The Best Knife Sharpener in the Market

Here are the top knife sharpener on the market today.

#1: Chef’s Choice AngleSelect1520

Chef’s Choice AngleSelect1520

What We Like

  • Works with various types of knives
  • Can sharpen at 20 or 15 degrees.
  • No overheating issues
  • Quick operation
  • Magnetized guides for consistent angle sharpening

What We Don’t Like

  • Expensive
  • Sharpening discs can damage steel
  • Less angle flexibility

For quite some time, Chef’s Choice brand has been on the scene of sharpening kitchen knives. Its AngleSelect product is a solid model that offers two sharpening angles of 20 and 15 degrees and utilizes diamond abrasives.

This model is a 2-stage device. Its first slot has a 15° angle for sharper knives such as Japanese-style knives and paring knives. The second one is suitable for European-style knives with a 20° angle. Its last slot is designed to hone either type.

Because it can only sharpen one blade side at a time, it can handle Japanese and Western-style knives. Also, using AngleSelect is very easy. It has guide slots that are magnetized to keep your blade in the proper place for consistent sharpening.

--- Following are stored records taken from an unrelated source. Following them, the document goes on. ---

import Mathlib
import HarnessLib
import HarnessLib.Audit
import Summits.KontsevichZagierPeriods.Statement
import Literature.NumberTheory.Transcendental.MZVSimplexRep
import Literature.NumberTheory.Transcendental.MultipleZetaStuffle
import Literature.NumberTheory.Transcendental.MZVWordShuffle
import HarnessLib.Audit.Status.Attr
import Summits.HubbardSuperconductivity.HubbardSuperconductivity.Theorems.AnisotropyChordTransferFibre3FinXDEvalW

/-!
# Route `AnisotropyChord` / H0 rotor rung: FIN per-`L` SIDE-CONDITION cell facts, `L = 21` (GM₃ cells 150–151)

Kernel facts `sdCellAnyZ 21 (49/50) 20 la lb (c, bn, aD) = true` (regime clause `mHole ≥ 0 ∧ facMI·η·(aD + b/(2+cos θ)) < c` on the cell, or vacuity), g5's `xbEval` objects, `decide +kernel`.
Prover seat `hubbard-h0-rotor-p3` g7; helper for piece A = stmt-HubbardSuperconductivity-23918 of rung 19089 (`--supports`, helper class).
WHAT THIS IS NOT: nothing here proves superconductivity in the Hubbard model (rotor TARGET as worded stays FALSE, g15 verdict); kernel facts /
assembly for ONE conditional reduction at one `L`.
-/

set_option linter.dupNamespace false
set_option autoImplicit false

namespace Summit.HubbardSuperconductivity.HubbardSuperconductivity.Theorems.AnisotropyChord.Transfer.Fibre3

namespace FinXD

/-- side-condition cell `[4822312232645111, 4880179979436853]` of `L = 21` (`cert`). [folklore] -/
theorem sd21_150 : sdCellAnyZ 21 (49/50 : ℚ) 20 4822312232645111 4880179979436853 ((1/2 : ℚ), (30 : ℕ), (3/50 : ℚ)) = true := by (rw [← sdCellAnyZW_eq]; decide +kernel)

/-- side-condition cell `[4880179979436853, 7320269969155281]` of `L = 21` (`num`). [folklore] -/
theorem sd21_151 : sdCellAnyZ 21 (49/50 : ℚ) 20 4880179979436853 7320269969155281 ((1 : ℚ), (20 : ℕ), (1 : ℚ)) = true := by (rw [← sdCellAnyZW_eq]; decide +kernel)

end FinXD

end Summit.HubbardSuperconductivity.HubbardSuperconductivity.Theorems.AnisotropyChord.Transfer.Fibre3
open Classical in
/-- ★ **THE SYMMETRISED SITE TRANSPORTER** `U(Γ_{z,w})`: FILE 2's taxicab contour variable `parSY` for `z ≤ w` in the lexicographic order of the box
chart, and the INVERSE of the reversed one otherwise — so that `U(Γ_{w,z}) = U(Γ_{z,w})⁻¹` for every pair (print's tacit convention for a reversed
contour; R7). [cite: Balaban1985BackgroundPropagators, (3.19) p.393, (3.24) p.394, (3.40) p.397] -/
def parSymY : SiteParY 𝔸 i := fun U z w => if toLex z.1 ≤ toLex w.1 then parSY i U z w else (parSY i U w z)⁻¹

variable {i}

/-- the `z ≤ w` branch. [cite: Balaban1985BackgroundPropagators, (3.40) p.397, bookkeeping] -/
theorem parSymY_of_le {U : CfgY 𝔸 i} {z w : SiteY i} (h : toLex z.1 ≤ toLex w.1) : parSymY i U z w = parSY i U z w := if_pos h

/-- the `¬ z ≤ w` branch. [cite: Balaban1985BackgroundPropagators, (3.40) p.397, bookkeeping] -/
theorem parSymY_of_not_le {U : CfgY 𝔸 i} {z w : SiteY i} (h : ¬ toLex z.1 ≤ toLex w.1) : parSymY i U z w = (parSY i U w z)⁻¹ := if_neg h

/-- the trivial taxicab contour: `U(Γ_{z,z}) = 1`. [cite: Balaban1985BackgroundPropagators, (3.40) p.397, bookkeeping] -/
theorem parSY_self (U : CfgY 𝔸 i) (z : SiteY i) : parSY i U z z = 1 := parTaxiV_self _ _

/-- the trivial symmetrised contour: `U(Γ_{z,z}) = 1`. [cite: Balaban1985BackgroundPropagators, (3.40) p.397, bookkeeping] -/
theorem parSymY_self (U : CfgY 𝔸 i) (z : SiteY i) : parSymY i U z z = 1 := by
  rw [parSymY_of_le le_rfl, parSY_self]

/-- ★ **INVERSE-SYMMETRY** (the R7 repair): `U(Γ_{w,z}) = U(Γ_{z,w})⁻¹` for every pair of sites.
[cite: Balaban1985BackgroundPropagators, (3.24) p.394 (Q′* the adjoint of Q′), (3.40) p.397] -/
theorem parSymY_swap (U : CfgY 𝔸 i) (z w : SiteY i) : parSymY i U w z = (parSymY i U z w)⁻¹ := by
  by_cases h1 : toLex z.1 ≤ toLex w.1
  · by_cases h2 : toLex w.1 ≤ toLex z.1
    · have hzw : z = w := Subtype.ext (toLex_inj.1 (le_antisymm h1 h2))
      subst hzw
      rw [parSymY_self, inv_one]
    · rw [parSymY_of_not_le h2, parSymY_of_le h1]
  · have h2 : toLex w.1 ≤ toLex z.1 := (le_total _ _).resolve_left h1
    rw [parSymY_of_le h2, parSymY_of_not_le h1, inv_inv]

/-- inverse-symmetry in the binder shape of dag-n06-j's `deltaPrimeAY'_eq_of_inv_symm` (`∀ z z', par U z z' = (par U z' z)⁻¹`).
[cite: Balaban1985BackgroundPropagators, (3.24) p.394, (3.40) p.397, bookkeeping] -/
theorem parSymY_inv_symm (U : CfgY 𝔸 i) : ∀ z z' : SiteY i, parSymY i U z z' = (parSymY i U z' z)⁻¹ := fun z z' => parSymY_swap U z' z

/-- `U(Γ_{z,w})·U(Γ_{w,z}) = 1`. [cite: Balaban1985BackgroundPropagators, (3.40) p.397, bookkeeping] -/
theorem parSymY_mul_swap (U : CfgY 𝔸 i) (z w : SiteY i) : parSymY i U z w * parSymY i U w z = 1 := by
  rw [parSymY_swap U z w, mul_inv_cancel]

variable (i) in
/-- `U = 1` face: every symmetrised transporter is `1`. [cite: Balaban1985BackgroundPropagators, Cor. 3.5 p.407 (U = 1)] -/
@[simp] theorem parSymY_one (z w : SiteY i) : parSymY (𝔸 := 𝔸) i (fun _ _ => 1) z w = 1 := by
  by_cases h : toLex z.1 ≤ toLex w.1
  · rw [parSymY_of_le h, parSY_one]
  · rw [parSymY_of_not_le h, parSY_one, inv_one]

variable (i) in
/-- `parSymY` of a `G`-valued configuration is `G`-valued (e.g. `G = SU(N)`: `R(U(Γ))` is unitary, so `R(U(Γ)⁻¹) = R(U(Γ))*`).
[cite: Balaban1985BackgroundPropagators, (3.3) p.391, (3.40) p.397, bookkeeping] -/
theorem parSymY_mem {G : Subgroup 𝔸ˣ} {U : CfgY 𝔸 i} (hU : ∀ μ x, U μ x ∈ G) (z w : SiteY i) : parSymY i U z w ∈ G := by
  by_cases h : toLex z.1 ≤ toLex w.1
  · rw [parSymY_of_le h]; exact parSY_mem i hU z w
  · rw [parSymY_of_not_le h]; exact G.inv_mem (parSY_mem i hU w z)

variable (i) in
/-- ★ the symmetrised transporter obeys FILE 6's CONTOUR GAUGE LAW `U^u(Γ_{z,w}) = u(z)U(Γ_{z,w})u(w)⁻¹` — so every covariance theorem of FILES 6–7
(generic in `parS` + `IsGaugeLawS`) applies to the v4 chain verbatim. [cite: Balaban1985BackgroundPropagators, (3.28) p.395, (3.32)–(3.34) pp.395–396] -/
theorem parSymY_isGaugeLawS : IsGaugeLawS i (parSymY (𝔸 := 𝔸) i) := by
  intro g U z w
  by_cases h : toLex z.1 ≤ toLex w.1
  · rw [parSymY_of_le h, parSymY_of_le h]
    exact parSY_isGaugeLawS i g U z w
  · rw [parSymY_of_not_le h, parSymY_of_not_le h, parSY_isGaugeLawS i g U w z]
    simp only [mul_inv_rev, inv_inv, mul_assoc]

/-- the block corner is coordinatewise below every site it is the corner of (`L^j·⌊z_μ/L^j⌋ ≤ z_μ`).
[cite: Balaban1985BackgroundPropagators, (3.19) p.393, bookkeeping] -/
theorem cornerY_le (j : ℕ) (z : SiteY i) : (cornerY i j z).1 ≤ z.1 := fun μ => by
  rw [cornerY_apply]
  have hb : (0 : ℤ) < (((ℓ + 1) ^ j : ℕ) : ℤ) := by positivity
  exact Int.mul_ediv_self_le hb.ne'

/-- … hence lexicographically below it. [cite: Balaban1985BackgroundPropagators, (3.19) p.393, bookkeeping] -/
theorem toLex_cornerY_le (j : ℕ) (z : SiteY i) : toLex (cornerY i j z).1 ≤ toLex z.1 := Pi.toLex_monotone (cornerY_le j z)

/-- ★ ON THE LEG INTO THE BLOCK the symmetrised transporter IS the taxicab one: `parSymY U c z = parSY U c z` for `c` the corner of (a block containing)
`z` — so the covariant block averaging `Q′_j(U) = QpY` reads print's (3.19) contour unchanged. [cite: Balaban1985BackgroundPropagators, (3.19) p.393] -/
theorem parSymY_cornerY (U : CfgY 𝔸 i) (j : ℕ) (z : SiteY i) : parSymY i U (cornerY i j z) z = parSY i U (cornerY i j z) z :=
  parSymY_of_le (toLex_cornerY_le j z)

/-- ★ ON THE LEG OUT OF THE BLOCK it is the INVERSE: `parSymY U z c = (parSY U c z)⁻¹` — the adjoint leg of (3.24).
[cite: Balaban1985BackgroundPropagators, (3.24) p.394] -/
theorem parSymY_cornerY' (U : CfgY 𝔸 i) (j : ℕ) (z : SiteY i) : parSymY i U z (cornerY i j z) = (parSY i U (cornerY i j z) z)⁻¹ := by
  rw [parSymY_swap, parSymY_cornerY]

/-- ★★ **R7 REPAIRED AT THE LETTER**: over the symmetrised transporter FILE 3's averaging transporter is `U(Γ_{c,z})⁻¹ · U(Γ_{c,w})` — (3.24)'s
`Q′_j(U)* Q′_j(U)` pair (`c` the corner of the block of `z` at its level). [cite: Balaban1985BackgroundPropagators, (3.24) p.394 with (3.19) p.393] -/
theorem avgTrY_parSymY (U : CfgY 𝔸 i) (z w : SiteY i) :
    avgTrY i (parSymY i) U z w = (parSY i U (cornerY i (levY i z) z) z)⁻¹ * parSymY i U (cornerY i (levY i z) z) w := by
  rw [avgTrY, parSymY_cornerY']

/-- … and for `w` in the same block BOTH legs are taxicab contours from the corner: `U(Γ_{c,z})⁻¹·U(Γ_{c,w})`.
[cite: Balaban1985BackgroundPropagators, (3.24) p.394 with (3.19) p.393] -/
theorem avgTrY_parSymY_of_corner_eq (U : CfgY 𝔸 i) (z w : SiteY i) (h : cornerY i (levY i z) w = cornerY i (levY i z) z) :
    avgTrY i (parSymY i) U z w = (parSY i U (cornerY i (levY i z) z) z)⁻¹ * parSY i U (cornerY i (levY i z) z) w := by
  rw [avgTrY_parSymY, show parSymY i U (cornerY i (levY i z) z) w = parSY i U (cornerY i (levY i z) z) w from by
    rw [← h]; exact parSymY_cornerY U _ w]

/-- ★★ **THE AVERAGING KERNEL IS INVERSE-SYMMETRIC ON BLOCKS**: for two sites with the same corner (same block, same level)
`avgTr(U)(w, z) = avgTr(U)(z, w)⁻¹` — with unitary values `R(avgTr(w,z)) = R(avgTr(z,w))*`, the symmetry of `Δ′_a(U)`'s averaging term (p. 416 «It
is a symmetric and invertible operator»); the face row 17's `symm0` is discharged from. [cite: Balaban1985BackgroundPropagators, (3.24) p.394, p.416] -/
theorem avgTrY_parSymY_swap (U : CfgY 𝔸 i) (z w : SiteY i) (h : cornerY i (levY i w) w = cornerY i (levY i z) z) :
    avgTrY i (parSymY i) U w z = (avgTrY i (parSymY i) U z w)⁻¹ := by
  rw [avgTrY, avgTrY, h, mul_inv_rev, ← parSymY_swap, ← parSymY_swap]

/-- `Δ′_a(U)` over the symmetrised transporter, evaluated: the covariant Laplacian plus the averaging kernel with (3.24)'s adjoint pair.
[cite: Balaban1985BackgroundPropagators, (3.24) p.394] -/
theorem deltaPrimeAY_parSymY_apply (U : CfgY 𝔸 i) (Λ : SiteY i → 𝔸) (z : SiteY i) :
    deltaPrimeAY i (parSymY i) U Λ z =
      lapS i U Λ z + ∑ w, ((avgCoeffY i z w : ℝ) : ℂ) • R ((parSY i U (cornerY i (levY i z) z) z)⁻¹ * parSymY i U (cornerY i (levY i z) z) w) (Λ w) := by
  simp_rw [deltaPrimeAY_apply, avgTrY_parSymY]

end Transporter

/-! ## §2 The v4 chain at a member: symmetrised transporters → `G′` → `G, (Q′G′²Q′*)⁻¹` → `G(Ω′)`, Sect. D∕E letters -/

section Chain

variable (𝔸)

/-- ★ the UPGRADE of a letter family to the SYMMETRISED site transporter (bond transporter: FILE 2's `parBY`, unchanged — `Q*(U) = QsY` already uses the
inverse contour variables). [cite: Balaban1985BackgroundPropagators, (3.19) p.393, (3.24) p.394, (3.40) p.397] -/
def CovLettersY.withTransportS {x : MemberY d ℓ hd hL b₀ b₁ Mstar} (𝔏 : CovLettersY 𝔸 x) : CovLettersY 𝔸 x :=
  { 𝔏 with
    parS := parSymY x.toKIdx
    parB := parBY x.toKIdx
    parS_one := fun z z' => parSymY_one x.toKIdx z z'
    parB_one := fun s s' => parBY_one x.toKIdx s s' }

variable (x : MemberY d ℓ hd hL b₀ b₁ Mstar)

/-- the flat family with symmetrised transporters and the genuine `G′`. [cite: Balaban1985BackgroundPropagators, (3.24)–(3.25) pp.394–395] -/
def covLettersY_TGpS : CovLettersY 𝔸 x := ((covLettersY_flat 𝔸 x).withTransportS 𝔸).withGp 𝔸

/-- ★ **def-Y's v2S family**: symmetrised transporters, genuine `G′ = Δ′_a⁻¹`, `G = Δ_a⁻¹`, `C = (Q′G′²Q′*)⁻¹` (FILE 4's `withGAC`).
[cite: Balaban1985BackgroundPropagators, (3.25)–(3.27) p.395, (3.48) p.398] -/
def covLettersY_v2S : CovLettersY 𝔸 x := (covLettersY_TGpS 𝔸 x).withGAC 𝔸

/-- its site transporter is the symmetrised one. [cite: Balaban1985BackgroundPropagators, (3.40) p.397, bookkeeping] -/
theorem covLettersY_v2S_parS : (covLettersY_v2S 𝔸 x).parS = parSymY x.toKIdx := rfl
/-- its bond transporter is the taxicab one. [cite: Balaban1985BackgroundPropagators, (3.40) p.397, bookkeeping] -/
theorem covLettersY_v2S_parB : (covLettersY_v2S 𝔸 x).parB = parBY x.toKIdx := rfl
/-- its `G′`. [cite: Balaban1985BackgroundPropagators, (3.25) p.395, bookkeeping] -/
theorem covLettersY_v2S_Gp : (covLettersY_v2S 𝔸 x).Gp = GpY x.toKIdx (parSymY x.toKIdx) := rfl
/-- its `G = Δ_a⁻¹`. [cite: Balaban1985BackgroundPropagators, (3.27) p.395, bookkeeping] -/
theorem covLettersY_v2S_GA :
    (covLettersY_v2S 𝔸 x).GA = GAY x.toKIdx (parSymY x.toKIdx) (parBY x.toKIdx) (GpY x.toKIdx (parSymY x.toKIdx)) := rfl
/-- its `C = (Q′G′²Q′*)⁻¹`. [cite: Balaban1985BackgroundPropagators, (3.48) p.398, bookkeeping] -/
theorem covLettersY_v2S_C : (covLettersY_v2S 𝔸 x).C = CY x.toKIdx (parSymY x.toKIdx) (GpY x.toKIdx (parSymY x.toKIdx)) := rfl
/-- the PINS of the v2S family (the hypotheses `hGp ∕ hGA` of the N06 faces at generic letters hold by `rfl`).
[cite: Balaban1985BackgroundPropagators, (3.25)–(3.27) p.395, (3.48) p.398, bookkeeping] -/
theorem covLettersY_v2S_pins :
    (covLettersY_v2S 𝔸 x).Gp = GpY x.toKIdx (covLettersY_v2S 𝔸 x).parS ∧
      (covLettersY_v2S 𝔸 x).GA = GAY x.toKIdx (covLettersY_v2S 𝔸 x).parS (covLettersY_v2S 𝔸 x).parB (covLettersY_v2S 𝔸 x).Gp ∧
      (covLettersY_v2S 𝔸 x).C = CY x.toKIdx (covLettersY_v2S 𝔸 x).parS (covLettersY_v2S 𝔸 x).Gp := ⟨rfl, rfl, rfl⟩

variable {x} in
/-- ★ `G(U) = Δ_a(U)⁻¹` (3.27) AT AN INDEX over the symmetrised transporters (`= (covLettersY_v2S 𝔸 x).GA` at `i = x.toKIdx`, `rfl`).
[cite: Balaban1985BackgroundPropagators, (3.27) p.395, Thm 3.3 p.399] -/
def GAv4Y (i : KIdx d ℓ hd hL b₀ b₁) : BondOpY 𝔸 i := GAY i (parSymY i) (parBY i) (GpY i (parSymY i))

/-- `(covLettersY_v2S 𝔸 x).GA` is `GAv4Y` at the member's index. [cite: Balaban1985BackgroundPropagators, (3.27) p.395, bookkeeping] -/
theorem covLettersY_v2S_GA_eq : (covLettersY_v2S 𝔸 x).GA = GAv4Y 𝔸 x.toKIdx := rfl

/-- `G(Ω′, U)` for the SECOND sequence of the member, over the symmetrised transporters. [cite: Balaban1985BackgroundPropagators, Thm 3.14 pp.426–427] -/
def GAsndSY : BondOpY 𝔸 x.toKIdx := (GAv4Y 𝔸 x.snd : BondOpY 𝔸 x.snd)

/-- ★ Theorem 3.14's letter `G(Ω, U) − G(Ω′, U)` over the symmetrised transporters. [cite: Balaban1985BackgroundPropagators, Thm 3.14 (3.154) pp.426–427] -/
def KdiffSY : BondOpY 𝔸 x.toKIdx := fun U => GAv4Y 𝔸 x.toKIdx U - GAsndSY 𝔸 x U

variable {x} in
/-- at a DIAGONAL member the difference vanishes. [cite: Balaban1985BackgroundPropagators, Thm 3.14 pp.426–427, bookkeeping] -/
theorem KdiffSY_diag (i : KIdx d ℓ hd hL b₀ b₁) (hcf : i.cf = (((ℓ + 1 : ℕ) : ℝ)) ^ i.k) (hM : Mstar ≤ (ℓ + 1) * i.Mh) :
    KdiffSY 𝔸 (MemberY.diag (Mstar := Mstar) i hcf hM) = fun _ => 0 :=
  funext fun _ => sub_self _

#2: Priority Chef Knife Sharpener

Priority Chef Knife Sharpener

What We Like

  • Cheap
  • Coarse diamond material
  • Works for serrated and straight knives
  • Does not take too much space

What We Don’t Like

  • Not much control over angle or edge
  • May wear knives faster

This manual Knife Sharpener from Priority Chef comes at a low price and can sharpen both serrated and straight knives. Not only it sharpens a knife for instant sharpness, but it does so in a way that it stays sharp for a longer time.

This Priority Chef’s Knife sharpener comes with two wheels coated with coarse diamond to sharpen knives to a double edge finish. The other is for honing knives to improve the tiniest imperfections further. It gets the job done and does not take so much space in your kitchen.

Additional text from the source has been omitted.